- What this task involves
Within the records below, reproduce without change the lines from the line that has "have hae : ∀ᵐ" through the line that has "(T.blowUpFrame b r) := by", and only those.

Dataset records:

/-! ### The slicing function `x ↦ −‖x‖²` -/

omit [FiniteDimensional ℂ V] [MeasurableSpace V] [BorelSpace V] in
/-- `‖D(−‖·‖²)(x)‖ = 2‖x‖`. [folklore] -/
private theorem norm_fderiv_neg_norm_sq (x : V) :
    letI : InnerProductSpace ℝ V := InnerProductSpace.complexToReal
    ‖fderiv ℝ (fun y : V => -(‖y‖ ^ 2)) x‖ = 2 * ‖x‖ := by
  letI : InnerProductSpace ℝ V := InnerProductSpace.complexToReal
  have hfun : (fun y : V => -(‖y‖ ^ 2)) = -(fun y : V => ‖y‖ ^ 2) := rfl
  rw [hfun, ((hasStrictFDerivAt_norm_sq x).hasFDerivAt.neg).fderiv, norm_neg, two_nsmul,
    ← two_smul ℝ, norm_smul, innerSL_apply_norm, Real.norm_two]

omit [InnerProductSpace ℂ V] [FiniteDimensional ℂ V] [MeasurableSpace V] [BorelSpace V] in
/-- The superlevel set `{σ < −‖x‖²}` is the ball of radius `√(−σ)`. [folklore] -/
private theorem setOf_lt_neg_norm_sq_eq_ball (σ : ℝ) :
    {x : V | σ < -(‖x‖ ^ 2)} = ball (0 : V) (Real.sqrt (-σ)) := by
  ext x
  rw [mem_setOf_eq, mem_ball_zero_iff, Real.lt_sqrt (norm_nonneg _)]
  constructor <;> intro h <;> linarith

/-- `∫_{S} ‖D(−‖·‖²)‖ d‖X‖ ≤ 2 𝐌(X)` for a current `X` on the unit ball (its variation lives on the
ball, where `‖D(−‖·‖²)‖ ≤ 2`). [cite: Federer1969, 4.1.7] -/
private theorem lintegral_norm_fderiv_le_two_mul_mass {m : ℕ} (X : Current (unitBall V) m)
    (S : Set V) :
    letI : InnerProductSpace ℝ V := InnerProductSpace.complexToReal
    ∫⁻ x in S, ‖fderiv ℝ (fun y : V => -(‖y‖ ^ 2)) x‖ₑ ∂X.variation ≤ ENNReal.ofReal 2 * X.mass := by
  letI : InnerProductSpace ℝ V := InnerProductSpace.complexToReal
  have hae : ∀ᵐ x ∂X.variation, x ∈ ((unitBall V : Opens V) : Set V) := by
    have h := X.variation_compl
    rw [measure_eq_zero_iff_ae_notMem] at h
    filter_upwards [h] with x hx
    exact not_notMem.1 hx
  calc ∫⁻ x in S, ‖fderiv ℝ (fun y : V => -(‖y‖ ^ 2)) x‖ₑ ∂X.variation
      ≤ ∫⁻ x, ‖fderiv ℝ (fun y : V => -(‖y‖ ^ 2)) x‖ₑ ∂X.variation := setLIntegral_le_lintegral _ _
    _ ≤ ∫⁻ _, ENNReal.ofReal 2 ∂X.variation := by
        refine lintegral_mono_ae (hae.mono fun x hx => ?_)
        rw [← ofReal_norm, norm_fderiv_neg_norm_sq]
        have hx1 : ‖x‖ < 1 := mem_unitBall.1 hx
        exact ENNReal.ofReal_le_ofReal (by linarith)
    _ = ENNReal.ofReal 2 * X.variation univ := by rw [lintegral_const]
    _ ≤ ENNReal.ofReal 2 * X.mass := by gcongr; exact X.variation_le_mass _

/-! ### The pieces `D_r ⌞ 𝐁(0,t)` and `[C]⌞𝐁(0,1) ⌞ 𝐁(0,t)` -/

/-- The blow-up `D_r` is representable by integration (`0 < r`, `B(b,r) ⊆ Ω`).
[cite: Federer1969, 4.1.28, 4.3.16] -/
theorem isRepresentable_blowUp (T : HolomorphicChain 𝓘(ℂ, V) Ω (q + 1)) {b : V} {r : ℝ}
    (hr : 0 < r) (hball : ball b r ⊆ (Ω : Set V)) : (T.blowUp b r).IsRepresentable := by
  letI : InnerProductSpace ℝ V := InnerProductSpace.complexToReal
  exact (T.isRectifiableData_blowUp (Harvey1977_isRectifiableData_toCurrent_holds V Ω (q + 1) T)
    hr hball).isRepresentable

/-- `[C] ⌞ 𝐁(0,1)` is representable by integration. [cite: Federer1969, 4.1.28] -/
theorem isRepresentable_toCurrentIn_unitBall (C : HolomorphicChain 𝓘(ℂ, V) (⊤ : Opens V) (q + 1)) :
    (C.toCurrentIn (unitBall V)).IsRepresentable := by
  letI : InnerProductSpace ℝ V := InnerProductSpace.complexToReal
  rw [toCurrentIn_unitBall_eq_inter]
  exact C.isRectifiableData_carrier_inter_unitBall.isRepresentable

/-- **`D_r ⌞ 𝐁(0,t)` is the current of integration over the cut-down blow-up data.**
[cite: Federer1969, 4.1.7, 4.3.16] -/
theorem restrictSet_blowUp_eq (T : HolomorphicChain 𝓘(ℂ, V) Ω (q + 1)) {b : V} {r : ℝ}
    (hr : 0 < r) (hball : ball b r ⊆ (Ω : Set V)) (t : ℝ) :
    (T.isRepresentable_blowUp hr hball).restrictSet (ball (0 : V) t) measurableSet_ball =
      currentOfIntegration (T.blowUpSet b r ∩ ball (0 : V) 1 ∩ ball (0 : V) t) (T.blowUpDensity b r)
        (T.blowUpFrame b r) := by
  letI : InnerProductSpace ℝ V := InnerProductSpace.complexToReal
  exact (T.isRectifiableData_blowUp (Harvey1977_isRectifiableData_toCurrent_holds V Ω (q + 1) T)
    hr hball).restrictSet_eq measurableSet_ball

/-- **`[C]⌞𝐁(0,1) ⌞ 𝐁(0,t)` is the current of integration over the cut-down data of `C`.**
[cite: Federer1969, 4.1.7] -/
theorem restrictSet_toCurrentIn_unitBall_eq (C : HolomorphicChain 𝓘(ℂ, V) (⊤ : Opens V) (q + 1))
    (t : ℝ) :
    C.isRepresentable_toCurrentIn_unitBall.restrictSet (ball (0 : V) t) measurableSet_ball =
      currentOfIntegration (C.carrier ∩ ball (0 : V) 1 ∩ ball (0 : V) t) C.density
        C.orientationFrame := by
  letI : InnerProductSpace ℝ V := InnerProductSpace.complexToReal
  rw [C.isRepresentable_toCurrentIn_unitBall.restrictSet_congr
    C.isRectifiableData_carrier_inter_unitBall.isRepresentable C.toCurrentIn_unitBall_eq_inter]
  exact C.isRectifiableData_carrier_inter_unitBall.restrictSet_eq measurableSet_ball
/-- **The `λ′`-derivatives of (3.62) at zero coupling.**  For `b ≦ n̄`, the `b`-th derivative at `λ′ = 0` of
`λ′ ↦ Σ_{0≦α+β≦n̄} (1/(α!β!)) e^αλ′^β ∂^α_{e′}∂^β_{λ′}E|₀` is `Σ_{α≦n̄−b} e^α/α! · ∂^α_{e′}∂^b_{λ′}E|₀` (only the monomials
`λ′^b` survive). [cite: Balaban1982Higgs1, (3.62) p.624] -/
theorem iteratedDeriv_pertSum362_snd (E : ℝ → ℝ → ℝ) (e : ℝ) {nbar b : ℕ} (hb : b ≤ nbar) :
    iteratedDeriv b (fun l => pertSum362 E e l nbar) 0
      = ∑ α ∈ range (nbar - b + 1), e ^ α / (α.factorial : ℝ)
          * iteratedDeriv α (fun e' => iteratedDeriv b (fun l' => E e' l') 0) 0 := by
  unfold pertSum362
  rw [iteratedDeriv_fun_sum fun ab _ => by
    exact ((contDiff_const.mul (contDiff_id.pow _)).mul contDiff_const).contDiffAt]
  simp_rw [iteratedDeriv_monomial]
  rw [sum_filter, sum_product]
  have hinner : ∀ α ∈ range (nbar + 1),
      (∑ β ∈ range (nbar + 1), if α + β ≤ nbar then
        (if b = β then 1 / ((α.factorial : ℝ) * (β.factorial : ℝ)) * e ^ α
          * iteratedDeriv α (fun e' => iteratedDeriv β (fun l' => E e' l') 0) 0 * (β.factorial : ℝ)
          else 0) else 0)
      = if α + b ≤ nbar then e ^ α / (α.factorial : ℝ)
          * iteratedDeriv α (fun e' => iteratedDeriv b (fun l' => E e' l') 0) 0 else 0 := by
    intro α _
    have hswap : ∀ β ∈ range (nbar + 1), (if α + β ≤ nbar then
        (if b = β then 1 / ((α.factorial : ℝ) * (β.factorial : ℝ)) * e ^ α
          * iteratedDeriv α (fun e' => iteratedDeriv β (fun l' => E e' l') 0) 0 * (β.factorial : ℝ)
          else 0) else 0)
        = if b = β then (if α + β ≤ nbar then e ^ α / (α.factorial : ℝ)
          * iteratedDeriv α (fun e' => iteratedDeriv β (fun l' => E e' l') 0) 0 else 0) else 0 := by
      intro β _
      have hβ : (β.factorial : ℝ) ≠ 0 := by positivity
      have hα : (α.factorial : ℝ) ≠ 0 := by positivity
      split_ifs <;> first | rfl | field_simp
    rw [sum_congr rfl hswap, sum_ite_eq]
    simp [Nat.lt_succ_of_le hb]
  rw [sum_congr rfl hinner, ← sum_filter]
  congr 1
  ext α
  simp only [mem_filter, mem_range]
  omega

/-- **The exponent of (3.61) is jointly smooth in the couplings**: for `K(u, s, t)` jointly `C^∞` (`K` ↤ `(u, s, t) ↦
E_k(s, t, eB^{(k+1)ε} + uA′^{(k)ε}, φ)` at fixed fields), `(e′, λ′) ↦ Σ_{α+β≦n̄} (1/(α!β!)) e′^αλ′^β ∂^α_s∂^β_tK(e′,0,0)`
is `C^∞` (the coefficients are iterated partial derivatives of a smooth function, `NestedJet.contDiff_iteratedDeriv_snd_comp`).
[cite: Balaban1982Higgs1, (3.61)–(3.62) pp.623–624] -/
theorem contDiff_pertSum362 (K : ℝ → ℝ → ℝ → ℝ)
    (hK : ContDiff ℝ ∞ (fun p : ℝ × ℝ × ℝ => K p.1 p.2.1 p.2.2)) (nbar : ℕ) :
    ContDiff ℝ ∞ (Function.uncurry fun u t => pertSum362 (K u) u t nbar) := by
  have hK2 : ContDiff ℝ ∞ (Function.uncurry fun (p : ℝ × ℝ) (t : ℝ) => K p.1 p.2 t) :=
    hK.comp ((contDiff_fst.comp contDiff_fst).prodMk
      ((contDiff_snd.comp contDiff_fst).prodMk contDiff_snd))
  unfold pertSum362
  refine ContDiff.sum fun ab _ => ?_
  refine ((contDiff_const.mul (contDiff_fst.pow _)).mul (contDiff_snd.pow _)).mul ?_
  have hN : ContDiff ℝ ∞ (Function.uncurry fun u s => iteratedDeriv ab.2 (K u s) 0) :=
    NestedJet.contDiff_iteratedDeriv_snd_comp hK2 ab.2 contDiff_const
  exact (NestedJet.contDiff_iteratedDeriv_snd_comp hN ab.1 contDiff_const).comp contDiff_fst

- Result of the task
  have hae : ∀ᵐ x ∂X.variation, x ∈ ((unitBall V : Opens V) : Set V) := by
    have h := X.variation_compl
    rw [measure_eq_zero_iff_ae_notMem] at h
    filter_upwards [h] with x hx
    exact not_notMem.1 hx
  calc ∫⁻ x in S, ‖fderiv ℝ (fun y : V => -(‖y‖ ^ 2)) x‖ₑ ∂X.variation
      ≤ ∫⁻ x, ‖fderiv ℝ (fun y : V => -(‖y‖ ^ 2)) x‖ₑ ∂X.variation := setLIntegral_le_lintegral _ _
    _ ≤ ∫⁻ _, ENNReal.ofReal 2 ∂X.variation := by
        refine lintegral_mono_ae (hae.mono fun x hx => ?_)
        rw [← ofReal_norm, norm_fderiv_neg_norm_sq]
        have hx1 : ‖x‖ < 1 := mem_unitBall.1 hx
        exact ENNReal.ofReal_le_ofReal (by linarith)
    _ = ENNReal.ofReal 2 * X.variation univ := by rw [lintegral_const]
    _ ≤ ENNReal.ofReal 2 * X.mass := by gcongr; exact X.variation_le_mass _

/-! ### The pieces `D_r ⌞ 𝐁(0,t)` and `[C]⌞𝐁(0,1) ⌞ 𝐁(0,t)` -/

/-- The blow-up `D_r` is representable by integration (`0 < r`, `B(b,r) ⊆ Ω`).
[cite: Federer1969, 4.1.28, 4.3.16] -/
theorem isRepresentable_blowUp (T : HolomorphicChain 𝓘(ℂ, V) Ω (q + 1)) {b : V} {r : ℝ}
    (hr : 0 < r) (hball : ball b r ⊆ (Ω : Set V)) : (T.blowUp b r).IsRepresentable := by
  letI : InnerProductSpace ℝ V := InnerProductSpace.complexToReal
  exact (T.isRectifiableData_blowUp (Harvey1977_isRectifiableData_toCurrent_holds V Ω (q + 1) T)
    hr hball).isRepresentable

/-- `[C] ⌞ 𝐁(0,1)` is representable by integration. [cite: Federer1969, 4.1.28] -/
theorem isRepresentable_toCurrentIn_unitBall (C : HolomorphicChain 𝓘(ℂ, V) (⊤ : Opens V) (q + 1)) :
    (C.toCurrentIn (unitBall V)).IsRepresentable := by
  letI : InnerProductSpace ℝ V := InnerProductSpace.complexToReal
  rw [toCurrentIn_unitBall_eq_inter]
  exact C.isRectifiableData_carrier_inter_unitBall.isRepresentable

/-- **`D_r ⌞ 𝐁(0,t)` is the current of integration over the cut-down blow-up data.**
[cite: Federer1969, 4.1.7, 4.3.16] -/
theorem restrictSet_blowUp_eq (T : HolomorphicChain 𝓘(ℂ, V) Ω (q + 1)) {b : V} {r : ℝ}
    (hr : 0 < r) (hball : ball b r ⊆ (Ω : Set V)) (t : ℝ) :
    (T.isRepresentable_blowUp hr hball).restrictSet (ball (0 : V) t) measurableSet_ball =
      currentOfIntegration (T.blowUpSet b r ∩ ball (0 : V) 1 ∩ ball (0 : V) t) (T.blowUpDensity b r)
        (T.blowUpFrame b r) := by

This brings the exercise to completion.